Tips and tricks on improving Fortran code performance

As part of my Ph.D. research, I am working on development of numerical models of atmosphere and ocean circulation. These involve numerically solving systems of PDE's on the order of ~10^6 grid points, over ~10^4 time steps. Thus, a typical model simulation takes hours to a few days to complete when run in MPI on dozens of CPUs. Naturally, improving model efficiency as much as possible is important, while making sure the results are byte-to-byte identical.

While I feel quite comfortable with my Fortran programming, and am aware of quite some tricks to make code more efficient, I feel like there is still space to improve, and tricks that I am not aware of.

Currently, I make sure I use as few divisions as possible, and try not to use literal constants (I was taught to do this from very early on, e.g. use half=0.5 instead of 0.5 in actual computations), use as few transcendental functions as possible etc.

What other performance sensitive factors are there? At the moment, I am wondering about a few:

1) Does the order of mathematical operations matter? For example if I have:

a=1E-7 ; b=2E4 ; c=3E13
d=a*b*c

would d evaluate with different efficiency based on the order of multiplication? Nowadays, this must be compiler specific, but is there a straight answer? I notice d getting (slightly) different value based on the order (precision limit), but will this impact the efficiency or not?

2) Passing lots (e.g. dozens) of arrays as arguments to a subroutine versus accessing these arrays from a module within the subroutine?

3) Fortran 95 constructs (FORALL and WHERE) versus DO and IF? I know that these mattered back in the 90's when code vectorization was a big thing, but is there any difference now with modern compilers being able to vectorize explicit DO loops? (I am using PGI, Intel, and IBM compilers in my work)

4) Raising a number to an integer power versus multiplication? E.g.:

b=a**4

b=a*a*a*a

I have been taught to always use the latter where possible. Does this affect efficiency and/or precision? (probably compiler dependent as well)

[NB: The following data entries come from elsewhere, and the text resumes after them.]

/-- **Item 18972 ⟺ a level-one algebraically natural proof against `VP` for SOME target family
that is pointwise `VNP`-succinct (`h n ∈ SmallDefinable ℂ n 1`)** — the item in the vocabulary of the
barrier catalogue (`NaturalProofAgainstVP ℂ 1 h`, FSV's usefulness + constructivity + largeness
for the target `h`). Forward: by exponent collapse work at `b₁ = 1`; per `n`, choose a non-root at
the largest exponent `b ≤ n` carrying a level-one natural proof with a `SmallDefinable ℂ n 1`
non-root (`Nat.findGreatest`; `0` if none, `KRSTResidualBand.zero_mem_smallDefinable`) — monotonicity
in `b` (`isNaturalProof_of_le_size`) makes
this single family work for every `b`. Backward: take `b₁ = 1` and `g := h n`.
[cite: ForbesShpilkaVolk2018, Def. 1 and Question 2] -/
theorem naturalProofsSeparateVNP_iff_exists_family :
    BarrierLever.NaturalProofsSeparateVNP ↔
      ∃ h : ∀ n, MvPolynomial (Fin n) ℂ,
        (∀ n, h n ∈ SmallDefinable ℂ n 1) ∧ NaturalProofAgainstVP ℂ 1 h := by
  classical
  constructor
  · intro hS
    have h1 : WinWin.NaturalProofsSeparate 1 := naturalProofsSeparateVNP_iff_separate_one.mp hS
    -- the "good exponent" predicate, opaquely
    obtain ⟨P, hP⟩ : ∃ P : ℕ → ℕ → Prop, ∀ n b, (P n b ↔
        ∃ D, IsNaturalProof (degLEMonomials n) (SmallCircuits ℂ n b) (Distinguishers ℂ n 1) D ∧
          ∃ g ∈ SmallDefinable ℂ n 1, eval (coeffVector (degLEMonomials n) g) D ≠ 0) :=
      ⟨_, fun _ _ => Iff.rfl⟩
    have key : ∀ n : ℕ, ∃ g ∈ SmallDefinable ℂ n 1, ∀ b : ℕ, b ≤ n → 1 ≤ n → P n b →
        ∃ D, IsNaturalProof (degLEMonomials n) (SmallCircuits ℂ n b) (Distinguishers ℂ n 1) D ∧
          eval (coeffVector (degLEMonomials n) g) D ≠ 0 := by
      intro n
      by_cases hex : ∃ b, b ≤ n ∧ P n b
      · obtain ⟨b₀, hb₀, hP₀⟩ := hex
        obtain ⟨D, hD, g, hg, hne⟩ := (hP n _).1 (Nat.findGreatest_spec (P := P n) hb₀ hP₀)
        exact ⟨g, hg, fun b hb hn hPb =>
          ⟨D, isNaturalProof_of_le_size hn (Nat.le_findGreatest hb hPb) hD, hne⟩⟩
      · exact ⟨0, KRSTResidualBand.zero_mem_smallDefinable n 1,
          fun b hb _ hPb => absurd ⟨b, hb, hPb⟩ hex⟩
    choose g hg hbest using key
    refine ⟨g, hg, fun b n₀ => ?_⟩
    obtain ⟨n, hn, D, hD, g', hg', hne⟩ := h1 b (max n₀ (max b 1))
    have hbn : b ≤ n := ((le_max_left _ _).trans (le_max_right _ _)).trans hn
    have h1n : 1 ≤ n := ((le_max_right _ _).trans (le_max_right _ _)).trans hn
    obtain ⟨D', hD', hne'⟩ := hbest n b hbn h1n ((hP n b).2 ⟨D, hD, g', hg', hne⟩)
    exact ⟨n, (le_max_left _ _).trans hn, D', hD', hne'⟩
  · rintro ⟨h, hh, hnat⟩
    refine ⟨1, fun b n₀ => ?_⟩
    obtain ⟨n, hn, D, hD, hne⟩ := hnat b n₀
    exact ⟨n, hn, D, hD, h n, hh n, hne⟩

/-- Hence the catalogued barrier applies to the item verbatim: the crux forbids a level-one natural
proof against `VP` for EVERY target family (`algebraicNaturalProofs_holds`, FSV Thm. 4 / Cor. 5), in
particular for a `VNP`-succinct one — the right-hand side of
`naturalProofsSeparateVNP_iff_exists_family` fails (same content as
`not_naturalProofsSeparateVNP_of_crux`, routed THROUGH the barrier entry `AlgebraicNaturalProofs`).
[cite: ForbesShpilkaVolk2018, Thm. 4 and Cor. 5] -/
theorem not_exists_family_of_crux (hQ : BarrierLever.SuccinctHittingSetsForVP) :
    ¬ ∃ h : ∀ n, MvPolynomial (Fin n) ℂ,
        (∀ n, h n ∈ SmallDefinable ℂ n 1) ∧ NaturalProofAgainstVP ℂ 1 h := by
  rintro ⟨h, -, hnat⟩
  exact algebraicNaturalProofs_holds ℂ hQ 1 h hnat

end Summit.ValiantsHypothesis.ValiantsHypothesis.Theorems.BarrierLever.NaturalProofsSeparateVNP

end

Please discuss and/or add any tricks and tips that you know about improving Fortran code efficiency. What else is out there? If you know anything specific to what each of the compilers above do related to this question, please include that as well.

Added: Note that I do not have any bottlenecks or performance issues per se. I am asking if there are any general rules for optimizing the code in sense of operations.

Thanks!

Solution

You've got a-priori ideas about what to do, and some of them might actually help, but the biggest payoff is in a-posteriori anaylsis.
(Added: In other words, getting a*b*c into a different order might save a couple cycles (which I doubt), while at the same time you don't know you're not getting blind-sided by something spending 1000 cycles for no good reason.)

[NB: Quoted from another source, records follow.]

/-- The three-term bound with all good-point counts at least `2`. -/
theorem three_halves {a b c A : ℚ} (ha : 0 ≤ a) (hb : 0 ≤ b) (hc : 0 ≤ c) (haA : a ≤ A) (hbA : b ≤ A) (hcA : c ≤ A)
    {g₁ g₂ g₃ : ℕ} (hg₁ : 2 ≤ g₁) (hg₂ : 2 ≤ g₂) (hg₃ : 2 ≤ g₃) :
    a / (g₁ : ℚ) + b / (g₂ : ℚ) + c / (g₃ : ℚ) ≤ 3 * A / 2 := by
  have t₁ := div_nat_le_half_of_le ha haA hg₁
  have t₂ := div_nat_le_half_of_le hb hbA hg₂
  have t₃ := div_nat_le_half_of_le hc hcA hg₃
  linarith

/-- One single good point (first term), two counts at least `2`. -/
theorem one_and_two_halves₁ {a b c A : ℚ} (ha : 0 ≤ a) (hb : 0 ≤ b) (hc : 0 ≤ c) (haA : a ≤ A) (hbA : b ≤ A)
    (hcA : c ≤ A) {g₁ g₂ g₃ : ℕ} (hg₁ : 1 ≤ g₁) (hg₂ : 2 ≤ g₂) (hg₃ : 2 ≤ g₃) :
    a / (g₁ : ℚ) + b / (g₂ : ℚ) + c / (g₃ : ℚ) ≤ 2 * A := by
  have t₁ := div_nat_le_of_le ha haA hg₁
  have t₂ := div_nat_le_half_of_le hb hbA hg₂
  have t₃ := div_nat_le_half_of_le hc hcA hg₃
  linarith

/-- One single good point (second term), two counts at least `2`. -/
theorem one_and_two_halves₂ {a b c A : ℚ} (ha : 0 ≤ a) (hb : 0 ≤ b) (hc : 0 ≤ c) (haA : a ≤ A) (hbA : b ≤ A)
    (hcA : c ≤ A) {g₁ g₂ g₃ : ℕ} (hg₁ : 2 ≤ g₁) (hg₂ : 1 ≤ g₂) (hg₃ : 2 ≤ g₃) :
    a / (g₁ : ℚ) + b / (g₂ : ℚ) + c / (g₃ : ℚ) ≤ 2 * A := by
  have t₁ := div_nat_le_half_of_le ha haA hg₁
  have t₂ := div_nat_le_of_le hb hbA hg₂
  have t₃ := div_nat_le_half_of_le hc hcA hg₃
  linarith

/-- One single good point (third term), two counts at least `2`. -/
theorem one_and_two_halves₃ {a b c A : ℚ} (ha : 0 ≤ a) (hb : 0 ≤ b) (hc : 0 ≤ c) (haA : a ≤ A) (hbA : b ≤ A)
    (hcA : c ≤ A) {g₁ g₂ g₃ : ℕ} (hg₁ : 2 ≤ g₁) (hg₂ : 2 ≤ g₂) (hg₃ : 1 ≤ g₃) :
    a / (g₁ : ℚ) + b / (g₂ : ℚ) + c / (g₃ : ℚ) ≤ 2 * A := by
  have t₁ := div_nat_le_half_of_le ha haA hg₁
  have t₂ := div_nat_le_half_of_le hb hbA hg₂
  have t₃ := div_nat_le_of_le hc hcA hg₃
  linarith

/-- Two vanishing terms (the second and third). -/
theorem one_only₁ {a b c A : ℚ} (ha : 0 ≤ a) (hb : 0 ≤ b) (hc : 0 ≤ c) (haA : a ≤ A) (hb0 : b ≤ 0) (hc0 : c ≤ 0)
    {g₁ g₂ g₃ : ℕ} (hg₁ : 1 ≤ g₁) : a / (g₁ : ℚ) + b / (g₂ : ℚ) + c / (g₃ : ℚ) ≤ A := by
  have t₁ := div_nat_le_of_le ha haA hg₁
  rw [div_nat_eq_zero_of_le_zero hb hb0 g₂, div_nat_eq_zero_of_le_zero hc hc0 g₃]
  linarith

/-- Two vanishing terms (the first and third). -/
theorem one_only₂ {a b c A : ℚ} (ha : 0 ≤ a) (hb : 0 ≤ b) (hc : 0 ≤ c) (ha0 : a ≤ 0) (hbA : b ≤ A) (hc0 : c ≤ 0)
    {g₁ g₂ g₃ : ℕ} (hg₂ : 1 ≤ g₂) : a / (g₁ : ℚ) + b / (g₂ : ℚ) + c / (g₃ : ℚ) ≤ A := by
  have t₂ := div_nat_le_of_le hb hbA hg₂
  rw [div_nat_eq_zero_of_le_zero ha ha0 g₁, div_nat_eq_zero_of_le_zero hc hc0 g₃]
  linarith

/-- Two vanishing terms (the first and second). -/
theorem one_only₃ {a b c A : ℚ} (ha : 0 ≤ a) (hb : 0 ≤ b) (hc : 0 ≤ c) (ha0 : a ≤ 0) (hb0 : b ≤ 0) (hcA : c ≤ A)
    {g₁ g₂ g₃ : ℕ} (hg₃ : 1 ≤ g₃) : a / (g₁ : ℚ) + b / (g₂ : ℚ) + c / (g₃ : ℚ) ≤ A := by
  have t₃ := div_nat_le_of_le hc hcA hg₃
  rw [div_nat_eq_zero_of_le_zero ha ha0 g₁, div_nat_eq_zero_of_le_zero hb hb0 g₂]
  linarith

No matter how carefully you code it, there will be opportunities for speedup that you didn't foresee. Here's how I find them. (Some people consider this method controversial).

It's best to start with optimization flags OFF when you do this, so the code isn't all scrambled. Later you can turn them on and let the compiler do its thing.

Get it running under a debugger with enough of a workload so it runs for a reasonable length of time. While it's running, manually interrupt it, and take a good hard look at what it's doing and why. Do this several times, like 10, so you don't draw erroneous conclusions about what it's spending time at.

Here's examples of things you might find:

It could be spending a large fraction of time calling math library functions unnecessarily due to the way some expressions were coded, or with the same argument values as in prior calls.
It could be spending a large fraction of time doing some file I/O, or opening/closing a file, deep inside some routine that seemed harmless to call.
It could be in a general-purpose library function, calling a subordinate subroutine, for the purpose of checking argument flags to the upper function. In such a case, much of that time might be eliminated by writing a special-purpose function and calling that instead.

If you do this entire operation two or three times, you will have removed the stupid stuff that finds its way into any software when it's first written. After that, you can turn on the optimization, parallelism, or whatever, and be confident no time is being spent on silly stuff.